(Entries taken from a collection)
import Mathlib
import Summits.KontsevichZagierPeriods.KontsevichZagierPeriods.Theorems.SoloInformedBandSide
import Summits.KontsevichZagierPeriods.KontsevichZagierPeriods.Theorems.SoloInformedSideCases
import HarnessLib

/-!
# Solo-informed (A390-ii): finiteness of the weighted integral over a prepared band

File F4h of the KERNEL LEMMA I programme.  Combining the bundle over the base of a prepared band
(file `SoloInformedBandSide`) with the case analysis over its two sides (file
`SoloInformedSideCases`): if `F ≥ 0` has finite integral over the band `D = bandOver B ξ j` above the
parameter `t`, and `F`, `ρᵢ` carry Lion–Rolin data over `B`, then `F · (1 + Σᵢ |log ρᵢ|)ᵖ` has finite
integral over `D` above `t` — granted the log-room statement `SoloInformedLogRoomAt k m` one
dimension down (`soloInformed_band_lt_top`).  The four cases `j = 0 / j = last` decide which fibre
endpoints are infinite.
-/

open MeasureTheory Set Real
open scoped ENNReal
open Literature.ModelTheory.ExponentialFields Literature.NumberTheory.Transcendental

namespace Summit.KontsevichZagierPeriods.KontsevichZagierPeriods.Theorems

variable {k m l : ℕ} {B : Set (Fin (k + m) → ℝ)} {ξ : Fin l → (Fin (k + m) → ℝ) → ℝ}
  {j : Fin (l + 1)} {F : (Fin (k + m + 1) → ℝ) → ℝ} {ι : Type} [Fintype ι] {p : ℕ}
  {σ : ι → (Fin (k + m) → ℝ) → ℝ} {HW H₀ : (Fin (k + m) → ℝ) → ℝ≥0∞}
  {Λ : (Fin (k + m) → ℝ) → ℝ} {CW C₂ c : ℝ}

/-- Over the base of a band whose fibres are the whole line there is no Lion–Rolin centre:
the base is empty and the weighted integral vanishes. -/
theorem soloInformed_band_sides_line (d₀ : SoloInformedLRData B (bandOver B ξ j) F)
    (hj0 : j = 0) (hjl : j = Fin.last l) (t : Fin k → ℝ) :
    ∫⁻ x, B.indicator HW (Fin.append t x) < ∞ := by
  rw [soloInformed_zeroPiece_eq_zero t fun w hw => ?_]
  · exact ENNReal.zero_lt_top
  · exfalso
    have hlow : bandLower ξ j w = ⊥ := by rw [hj0]; exact bandLower_zero ξ w
    have hupp : bandUpper ξ j w = ⊤ := by rw [hjl]; exact bandUpper_last ξ w
    rcases soloInformed_EIoo_side (d₀.θ_notMem hw) with h | h
    · rw [hlow, le_bot_iff] at h
      exact EReal.coe_ne_bot _ h
    · rw [hupp, top_le_iff] at h
      exact EReal.coe_ne_top _ h

/-- Lower half-line fibres (`j = 0 ≠ last`): every centre lies above, `β = ⊤`. -/
theorem soloInformed_band_sides_lower (ih : SoloInformedLogRoomAt k m) (hB : IsSemialgebraic ℚ B)
    (hξ : ∀ i, IsSemialgebraicFunOn ℚ B (ξ i)) (d₀ : SoloInformedLRData B (bandOver B ξ j) F)
    (hS : SoloInformedSideHyp B p σ d₀.a HW H₀ (soloInformedBandI d₀) Λ CW C₂ c)
    (hj0 : j = 0) (hjl : j ≠ Fin.last l) (t : Fin k → ℝ)
    (hfin : ∫⁻ x, H₀ (Fin.append t x) < ∞) : ∫⁻ x, B.indicator HW (Fin.append t x) < ∞ := by
  subst hj0
  have hα : IsSemialgebraicFunOn ℚ B (fun w => d₀.θ w - (bandUpper ξ 0 w).toReal) :=
    (IsSemialgebraicFunOn.sub_holds d₀.θ_sa (soloInformed_sa_bandUpper_toReal hB hξ 0)).congr
      fun _ _ => rfl
  refine soloInformed_side_top_lt_top ih hS hα d₀.r (fun w hw => ?_) t hfin
  have hu : bandUpper ξ 0 w = ((ξ (Fin.castPred 0 hjl) w : ℝ) : EReal) :=
    bandUpper_of_ne_last ξ 0 hjl w
  have hlu : bandLower ξ 0 w < bandUpper ξ 0 w := by
    rw [bandLower_zero, hu]; exact EReal.bot_lt_coe _
  rcases soloInformed_band_I_normalised d₀ hw hlu with ⟨h, -⟩ | ⟨huθ, hI⟩
  · exfalso
    rw [bandLower_zero, le_bot_iff] at h
    exact EReal.coe_ne_bot _ h
  · refine ⟨(soloInformed_normalised_below huθ hlu).1, ?_⟩
    change soloInformedBandI d₀ w = _ at hI
    rw [show ((d₀.θ w : ℝ) : EReal) - bandLower ξ 0 w = ⊤ by
      rw [bandLower_zero, EReal.coe_sub_bot]] at hI
    exact hI

/-- Upper half-line fibres (`j = last ≠ 0`): every centre lies below, `β = ⊤`. -/
theorem soloInformed_band_sides_upper (ih : SoloInformedLogRoomAt k m) (hB : IsSemialgebraic ℚ B)
    (hξ : ∀ i, IsSemialgebraicFunOn ℚ B (ξ i)) (d₀ : SoloInformedLRData B (bandOver B ξ j) F)
    (hS : SoloInformedSideHyp B p σ d₀.a HW H₀ (soloInformedBandI d₀) Λ CW C₂ c)
    (hj0 : j ≠ 0) (hjl : j = Fin.last l) (t : Fin k → ℝ)
    (hfin : ∫⁻ x, H₀ (Fin.append t x) < ∞) : ∫⁻ x, B.indicator HW (Fin.append t x) < ∞ := by
  subst hjl
  have hα : IsSemialgebraicFunOn ℚ B (fun w => (bandLower ξ (Fin.last l) w).toReal - d₀.θ w) :=
    (IsSemialgebraicFunOn.sub_holds (soloInformed_sa_bandLower_toReal hB hξ _) d₀.θ_sa).congr
      fun _ _ => rfl
  refine soloInformed_side_top_lt_top ih hS hα d₀.r (fun w hw => ?_) t hfin
  have hl : bandLower ξ (Fin.last l) w = ((ξ (Fin.pred (Fin.last l) hj0) w : ℝ) : EReal) :=
    bandLower_of_ne_zero ξ _ hj0 w
  have hlu : bandLower ξ (Fin.last l) w < bandUpper ξ (Fin.last l) w := by
    rw [bandUpper_last, hl]; exact EReal.coe_lt_top _
  rcases soloInformed_band_I_normalised d₀ hw hlu with ⟨hθl, hI⟩ | ⟨h, -⟩
  · refine ⟨(soloInformed_normalised_above hθl hlu).1, ?_⟩
    change soloInformedBandI d₀ w = _ at hI
    rw [show bandUpper ξ (Fin.last l) w - ((d₀.θ w : ℝ) : EReal) = ⊤ by
      rw [bandUpper_last, EReal.top_sub_coe]] at hI
    exact hI
  · exfalso
    rw [bandUpper_last, top_le_iff] at h
    exact EReal.coe_ne_top _ h

/-- Bounded fibres (`0 ≠ j ≠ last`): the base splits into the two sides `{θ ≤ l}` and `{u ≤ θ}`,
each handled by the bounded-fibre case analysis. -/
theorem soloInformed_band_sides_middle (ih : SoloInformedLogRoomAt k m) (hB : IsSemialgebraic ℚ B)
    (hξ : ∀ i, IsSemialgebraicFunOn ℚ B (ξ i)) (d₀ : SoloInformedLRData B (bandOver B ξ j) F)
    (hS : SoloInformedSideHyp B p σ d₀.a HW H₀ (soloInformedBandI d₀) Λ CW C₂ c)
    (hempty : ∀ w ∈ B, ¬ bandLower ξ j w < bandUpper ξ j w → HW w = 0)
    (hj0 : j ≠ 0) (hjl : j ≠ Fin.last l) (t : Fin k → ℝ)
    (hfin : ∫⁻ x, H₀ (Fin.append t x) < ∞) : ∫⁻ x, B.indicator HW (Fin.append t x) < ∞ := by
  have hlo := soloInformed_sa_bandLower_toReal hB hξ j
  have hup := soloInformed_sa_bandUpper_toReal hB hξ j
  have hl : ∀ w, bandLower ξ j w = ((ξ (j.pred hj0) w : ℝ) : EReal) := bandLower_of_ne_zero ξ j hj0
  have hu : ∀ w, bandUpper ξ j w = ((ξ (j.castPred hjl) w : ℝ) : EReal) :=
    bandUpper_of_ne_last ξ j hjl
  -- the two sides
  have hplus : IsSemialgebraic ℚ {w | w ∈ B ∧ 0 ≤ ((fun w => (bandLower ξ j w).toReal) - d₀.θ) w} :=
    (IsSemialgebraicFunOn.sub_holds hlo d₀.θ_sa).isSemialgebraic_sep_nonneg
  have hminus : IsSemialgebraic ℚ {w | w ∈ B ∧ 0 ≤ (d₀.θ - fun w => (bandUpper ξ j w).toReal) w} :=
    (IsSemialgebraicFunOn.sub_holds d₀.θ_sa hup).isSemialgebraic_sep_nonneg
  refine soloInformed_cover_lintegral_lt_top' (B := B)
    (fun bb : Bool => cond bb {w | w ∈ B ∧ 0 ≤ ((fun w => (bandLower ξ j w).toReal) - d₀.θ) w}
      {w | w ∈ B ∧ 0 ≤ (d₀.θ - fun w => (bandUpper ξ j w).toReal) w})
    (soloInformed_measurableSet_cond hplus hminus) hS.meas_HW (fun w hw => Or.inr ?_) t ?_
  · rcases soloInformed_EIoo_side (d₀.θ_notMem hw) with h | h
    · refine ⟨true, hw, ?_⟩
      show 0 ≤ (bandLower ξ j w).toReal - d₀.θ w
      rw [hl w, EReal.toReal_coe]
      rw [hl w, EReal.coe_le_coe_iff] at h
      linarith
    · refine ⟨false, hw, ?_⟩
      show 0 ≤ d₀.θ w - (bandUpper ξ j w).toReal
      rw [hu w, EReal.toReal_coe]
      rw [hu w, EReal.coe_le_coe_iff] at h
      linarith
  · rintro (_ | _)
    · -- the side `u ≤ θ`: `α = θ − u`, `b = θ − l`
      refine soloInformed_side_fin_lt_top ih (hS.mono (fun w hw => hw.1) hminus)
        (α := fun w => d₀.θ w - (bandUpper ξ j w).toReal)
        (b := fun w => d₀.θ w - (bandLower ξ j w).toReal)
        (((IsSemialgebraicFunOn.sub_holds d₀.θ_sa hup).mono (fun w hw => hw.1) hminus).congr
          fun _ _ => rfl)
        (((IsSemialgebraicFunOn.sub_holds d₀.θ_sa hlo).mono (fun w hw => hw.1) hminus).congr
          fun _ _ => rfl)
        d₀.r (fun w hw => ?_) t hfin
      obtain ⟨hwB, hw0⟩ := hw
      have hw0' : 0 ≤ d₀.θ w - (bandUpper ξ j w).toReal := hw0
      rw [hu w, EReal.toReal_coe] at hw0'
      refine ⟨by rw [hu w, EReal.toReal_coe]; exact hw0', fun hab => ?_, fun hba => ?_⟩
      · rw [hu w, hl w, EReal.toReal_coe, EReal.toReal_coe] at hab ⊢
        have hlu : bandLower ξ j w < bandUpper ξ j w := by
          rw [hl w, hu w, EReal.coe_lt_coe_iff]; linarith
        rcases soloInformed_band_I_normalised d₀ hwB hlu with ⟨h, -⟩ | ⟨-, hI⟩
        · exfalso
          rw [hl w, EReal.coe_le_coe_iff] at h
          linarith
        · change soloInformedBandI d₀ w = _ at hI
          rw [hu w, hl w, EReal.toReal_coe, ← EReal.coe_sub] at hI
          exact hI
      · refine hempty w hwB fun hlu => ?_
        rw [hl w, hu w, EReal.coe_lt_coe_iff] at hlu
        rw [hl w, hu w, EReal.toReal_coe, EReal.toReal_coe] at hba
        linarith
    · -- the side `θ ≤ l`: `α = l − θ`, `b = u − θ`
      refine soloInformed_side_fin_lt_top ih (hS.mono (fun w hw => hw.1) hplus)
        (α := fun w => (bandLower ξ j w).toReal - d₀.θ w)
        (b := fun w => (bandUpper ξ j w).toReal - d₀.θ w)
        (((IsSemialgebraicFunOn.sub_holds hlo d₀.θ_sa).mono (fun w hw => hw.1) hplus).congr
          fun _ _ => rfl)
        (((IsSemialgebraicFunOn.sub_holds hup d₀.θ_sa).mono (fun w hw => hw.1) hplus).congr
          fun _ _ => rfl)
        d₀.r (fun w hw => ?_) t hfin
      obtain ⟨hwB, hw0⟩ := hw
      have hw0' : 0 ≤ (bandLower ξ j w).toReal - d₀.θ w := hw0
      rw [hl w, EReal.toReal_coe] at hw0'
      refine ⟨by rw [hl w, EReal.toReal_coe]; exact hw0', fun hab => ?_, fun hba => ?_⟩
      · rw [hu w, hl w, EReal.toReal_coe, EReal.toReal_coe] at hab ⊢
        have hlu : bandLower ξ j w < bandUpper ξ j w := by
          rw [hl w, hu w, EReal.coe_lt_coe_iff]; linarith
        rcases soloInformed_band_I_normalised d₀ hwB hlu with ⟨-, hI⟩ | ⟨h, -⟩
        · change soloInformedBandI d₀ w = _ at hI
          rw [hu w, hl w, EReal.toReal_coe, ← EReal.coe_sub] at hI
          exact hI
        · exfalso
          rw [hu w, EReal.coe_le_coe_iff] at h
          linarith
      · refine hempty w hwB fun hlu => ?_
        rw [hl w, hu w, EReal.coe_lt_coe_iff] at hlu
        rw [hl w, hu w, EReal.toReal_coe, EReal.toReal_coe] at hba
        linarith

/-- **The sides of a prepared band**: from the bundle over the base, `∫ B.indicator HW < ∞`. -/
theorem soloInformed_band_sides (ih : SoloInformedLogRoomAt k m) (hB : IsSemialgebraic ℚ B)
    (hξ : ∀ i, IsSemialgebraicFunOn ℚ B (ξ i)) (d₀ : SoloInformedLRData B (bandOver B ξ j) F)
    (hS : SoloInformedSideHyp B p σ d₀.a HW H₀ (soloInformedBandI d₀) Λ CW C₂ c)
    (hempty : ∀ w ∈ B, ¬ bandLower ξ j w < bandUpper ξ j w → HW w = 0) (t : Fin k → ℝ)
    (hfin : ∫⁻ x, H₀ (Fin.append t x) < ∞) : ∫⁻ x, B.indicator HW (Fin.append t x) < ∞ := by
  by_cases hj0 : j = 0
  · by_cases hjl : j = Fin.last l
    · exact soloInformed_band_sides_line d₀ hj0 hjl t
    · exact soloInformed_band_sides_lower ih hB hξ d₀ hS hj0 hjl t hfin
  · by_cases hjl : j = Fin.last l
    · exact soloInformed_band_sides_upper ih hB hξ d₀ hS hj0 hjl t hfin
    · exact soloInformed_band_sides_middle ih hB hξ d₀ hS hempty hj0 hjl t hfin

/-- **Finiteness of the weighted integral over a prepared band.**  If `F`, `ρᵢ` carry Lion–Rolin
data over the base `B` of the band `D = bandOver B ξ j`, the integrands `H`, `H₀` agree on `D` with
`F (1 + Σᵢ |log ρᵢ|)ᵖ` and `|F|`, and `∫ D.indicator H₀ (t, ·) < ∞`, then
`∫ D.indicator H (t, ·) < ∞` — granted `SoloInformedLogRoomAt k m`. -/
theorem soloInformed_band_lt_top (ih : SoloInformedLogRoomAt k m) (hB : IsSemialgebraic ℚ B)
    (hξ : ∀ i, IsSemialgebraicFunOn ℚ B (ξ i)) (j : Fin (l + 1)) (p : ℕ)
    {ρ : ι → (Fin (k + m + 1) → ℝ) → ℝ} (d₀ : SoloInformedLRData B (bandOver B ξ j) F)
    (d : ∀ i, SoloInformedLRData B (bandOver B ξ j) (ρ i))
    {H H₀ : (Fin (k + m + 1) → ℝ) → ℝ≥0∞} (hHm : Measurable H) (hH₀m : Measurable H₀)
    (hH : ∀ z ∈ bandOver B ξ j, H z = ENNReal.ofReal (F z * (1 + ∑ i, |Real.log (ρ i z)|) ^ p))
    (hH₀ : ∀ z ∈ bandOver B ξ j, H₀ z = ENNReal.ofReal |F z|) (t : Fin k → ℝ)
    (hfin : ∫⁻ x : Fin (m + 1) → ℝ,
      (bandOver B ξ j).indicator H₀ (Fin.append t x : Fin (k + (m + 1)) → ℝ) < ∞) :
    ∫⁻ x : Fin (m + 1) → ℝ,
      (bandOver B ξ j).indicator H (Fin.append t x : Fin (k + (m + 1)) → ℝ) < ∞ := by
  have hD : MeasurableSet (bandOver B ξ j) :=
    (soloInformed_isSemialgebraic_bandOver hB hξ j).measurableSet_holds
  rw [soloInformed_lintegral_band_append hD hHm t, soloInformed_bandHW_eq_indicator H]
  rw [soloInformed_lintegral_band_append hD hH₀m t] at hfin
  obtain ⟨C, -, hS⟩ := soloInformed_band_sideHyp hB hξ p d₀ d hHm hH₀m hH hH₀
  refine soloInformed_band_sides ih hB hξ d₀ hS (fun w hw hlu => ?_) t hfin
  rw [soloInformed_bandHW_congr hH hw, soloInformed_EIoo_eq_empty hlu]
  simp

end Summit.KontsevichZagierPeriods.KontsevichZagierPeriods.Theorems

Task directions → Which lines of the records above hold the word "carry"? Copy each of them.

Response below →
parameter `t`, and `F`, `ρᵢ` carry Lion–Rolin data over `B`, then `F · (1 + Σᵢ |log ρᵢ|)ᵖ` has finite
/-- **Finiteness of the weighted integral over a prepared band.**  If `F`, `ρᵢ` carry Lion–Rolin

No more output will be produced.